Dan seemed to have it all from being popular to his hot girlfriend to probably getting a baseball scholarship to college.  But then his family started having financial problems and they got worse and worse.  Finally, they were forced to leave their home and live in Dignityville, a city park reused as a tent city for homeless people.  Dan struggles to figure out how to continue being the same person with his friends, how to stay focused on his future, and how to keep dating one of the wealthier girls in town.  On a daily basis, Dan is confronted with the differences in lifestyle and priorities.  But Dignityville is not without some good aspects.  Dan gets to spend more time with his family and he gets to know Meg, a girl who attends his high school and who also lives in Dignityville with her brother and family.  Then Meg’s brother is brutally attacked and it quickly becomes evident that there is a conspiracy to destroy Dignityville, one that may end up hurting those that Dan loves.
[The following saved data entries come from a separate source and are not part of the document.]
import Mathlib
import HarnessLib

/-!
# ζ(5) search — Families: the REGIME constant-term functional on gap polynomials (`g₀ ≫ g₁ ≫ ⋯ ≫ g_M`)

HONEST FRAMING: systematic search; no irrationality claim unless certified.  Cell `pub-zeta5`, seat P2 g10 (Families
layer), 2026-08-23.  Finite identities between integers (generalised binomial coefficients) and integer polynomials;
nothing about the arithmetic of any zeta value; no record moves; no conjecture node is used.

PURPOSE.  The tool behind the GAUGE INVARIANCE of dual gap constant terms (`Families/GapGaugeMove`,
`Families/VIMGaugeInvariance`): a `ℤ`-linear functional on `ℤ[g₀,…,g_M]` that extends coefficient extraction to the
formal quotients `P / ∏_i T_i^{c_i}` by the SUFFIX SUMS `T_i = g_i + g_{i+1} + ⋯ + g_M`, computed in the regime
`g₀ ≫ g₁ ≫ ⋯ ≫ g_M` (there `T_i = g_i (1 + T_{i+1}/g_i)` and `(1 + T_{i+1}/g_i)^{−c}` is a binomial series).  Everything is
FINITE: no series ring is built; the functional is an explicit peeling recursion on exponent data and its two structural
properties are proved by induction on the number of gaps.

* `GapRegime.E M a c` (`a c : Fin (M+1) → ℤ`): the regime constant term of `g^a · ∏_i T_i^{−c_i}` — peel the largest gap
  `g₀`: `g₀^{a₀} T₀^{−c₀} = Σ_j C(−c₀, j) T₁^{j} g₀^{a₀−c₀−j}`, keep `j = a₀ − c₀ ≥ 0`, push `T₁^{j}` into `c₁`, recurse;
  one gap: `[a₀ = c₀]`.  (`C(x, j) = Ring.choose x j`, the generalised binomial coefficient on `ℤ`.)
* `GapRegime.E_zero`      : `E a 0 = [a = 0]` (no denominators: the honest constant term).
* `GapRegime.E_key`       : `Σ_{j ≥ i} E (a + δ_j) c = E a (c − δ_i)` — multiplying by `T_i = Σ_{j ≥ i} g_j` cancels one
  power of `T_i` in the denominator (Pascal's rule for `Ring.choose`).
* `GapRegime.E_star`      : the exponent data of the image of a monomial `h^k` of the NEIGHBOURING gauge
  (`h₀ = 1/T₀`, `h_{t+1} = g_t/(T_t T_{t+1})`, see `Families/GapGaugeMove`) has regime constant term `[k = 0]`.
* DEFINITIONS for the sequel files (theory there): the suffix sums `T`, the offset shift `shift`, the additive
  functional `Phi c L P = Σ_d [g^d]P · E (d − L) c` (`Families/GapRegimePhi`), the chord spans `spanPoly`, the span
  product `endProd` of a gauge, the gap monomial `gapVec` and the down-shift `aVec` (`Families/GapGaugeMove`).
What this is NOT: no statement about cellular integrals is made here (that is `Families/GapGaugeMove`).  Standard axioms only.
-/

namespace Summit.KontsevichZagierPeriods.Zeta5Search.Families.Cellular
import Mathlib
import Summits.Ventures.PercRepro2.SevenKernel

/-!
# The twelve-edge Kronecker certificates on seven-vertex skeletons, cover part 93: the skeletons `cov182`, `cov183`
(blind cell PercRepro2, mine-2 g34; `SevenKernel.lean` carries the definitions; the bridge `SevenTyped.HCov_seven`
turns each certificate into (HCOV) on the skeleton for every weight vector)

THE ≤ 9-EDGE COVER: the skeletons `cov47 … cov183` extend the ≤ 8-edge cover `cov01 … cov46` (`SevenCover01–23.lean`) to
a greedy cover (mining/mine-2/code/g34/cover.c, rounds 47–183 of cover200.txt) of ALL residual seven-vertex marked graphs
with at most NINE edges — every labelled edge set of `K₇` in typer-1 g52's weighted residual `WReducedB` with `≤ 9`
edges (68 + 1,694 + 12,744; census res7.c, two codes) is, up to the root swap `a₁ ↔ a₂` and the swap of the unmarked
vertices `u ↔ w`, a subgraph of one of the 183 (the greedy cover needs 183 rounds, not 181: the coverage check coverage.py found the 12 nine-edge sets of rounds 182–183 missing from the first 181 — this file adds them).  Marks `(o, a₁, a₂, a₃, b) = (0, 1, 2, 3, 4)`, unmarked `u = 5`,
`w = 6`.  Census twin of every certificate: mining/mine-2/code/g34/typed7.c (exact axis-wise convolution): positive /
zero / maximum class sums in the docstrings, 0 negative on every skeleton.
-/

namespace Summit.Ventures.PercRepro2

namespace Seven

/-- **The cover skeleton `cov182`** (mask `1908043` of `K₇`, cover round 182: 8 residual sets newly covered — 8 with nine edges):
the edges `oa₁ oa₂ ob a₁a₂ a₁b a₁w a₂a₃ a₂b a₃u bu bw uw`. -/
def cov182 : Fin 12 → Fin 7 × Fin 7 :=
  ![(0, 1), (0, 2), (0, 4), (1, 2), (1, 4), (1, 6), (2, 3), (2, 4), (3, 5), (4, 5), (4, 6), (5, 6)]

set_option maxRecDepth 100000 in
/-- **The certificate of `cov182`**: every typed three-copy class sum is `≥ 0`, by one `decide +kernel`
(twin: 385,180 positive class sums, 16,392,036 zeros, maximum 19,776, 0 negative). -/
theorem cert_cov182 : Cert cov182 := by
  unfold Cert
  decide +kernel

/-- **The cover skeleton `cov183`** (mask `996153` of `K₇`, cover round 183: 4 residual sets newly covered — 4 with nine edges):
the edges `oa₁ ob ou ow a₁b a₁u a₂b a₂u a₃u a₃w bu bw`. -/
def cov183 : Fin 12 → Fin 7 × Fin 7 :=
  ![(0, 1), (0, 4), (0, 5), (0, 6), (1, 4), (1, 5), (2, 4), (2, 5), (3, 5), (3, 6), (4, 5), (4, 6)]

set_option maxRecDepth 100000 in
/-- **The certificate of `cov183`**: every typed three-copy class sum is `≥ 0`, by one `decide +kernel`
(twin: 1,761,038 positive class sums, 15,016,178 zeros, maximum 50,864, 0 negative). -/
theorem cert_cov183 : Cert cov183 := by
  unfold Cert
  decide +kernel

end Seven

end Summit.Ventures.PercRepro2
Strasser tackles the issue of homelessness head on here.  Yet he does in such a way as to make it accessible to those who have not experienced it.  The emphasis is on the fact that there are all sorts of people who are homeless, not just those with addiction and mental health issues.  Seeing the slow fall to homelessness by Dan’s parents and their reaction to being homeless further underlines that people are doing their best in trying and exceedingly difficult situations. 

Dan is a very engaging character, one who quickly learns how profoundly his life has changed.  The other characters at Dignityville are also well drawn and interesting as are Dan’s parents.  The only character I found two-dimensional was Talia, Dan’s girlfriend, who seemed distant and aloof from what was happening.  As the book progressed, the mystery of who was trying to shut down Dignityville moved to the forefront of the story.  I felt that this distracted from an already powerful story and took it over the top.  It was an unnecessary addition to the book.

An important book about a teen and his family experiencing homelessness, teens will find much to love in these pages.  Appropriate for ages 14-17.

Reviewed from copy received from Simon & Schuster.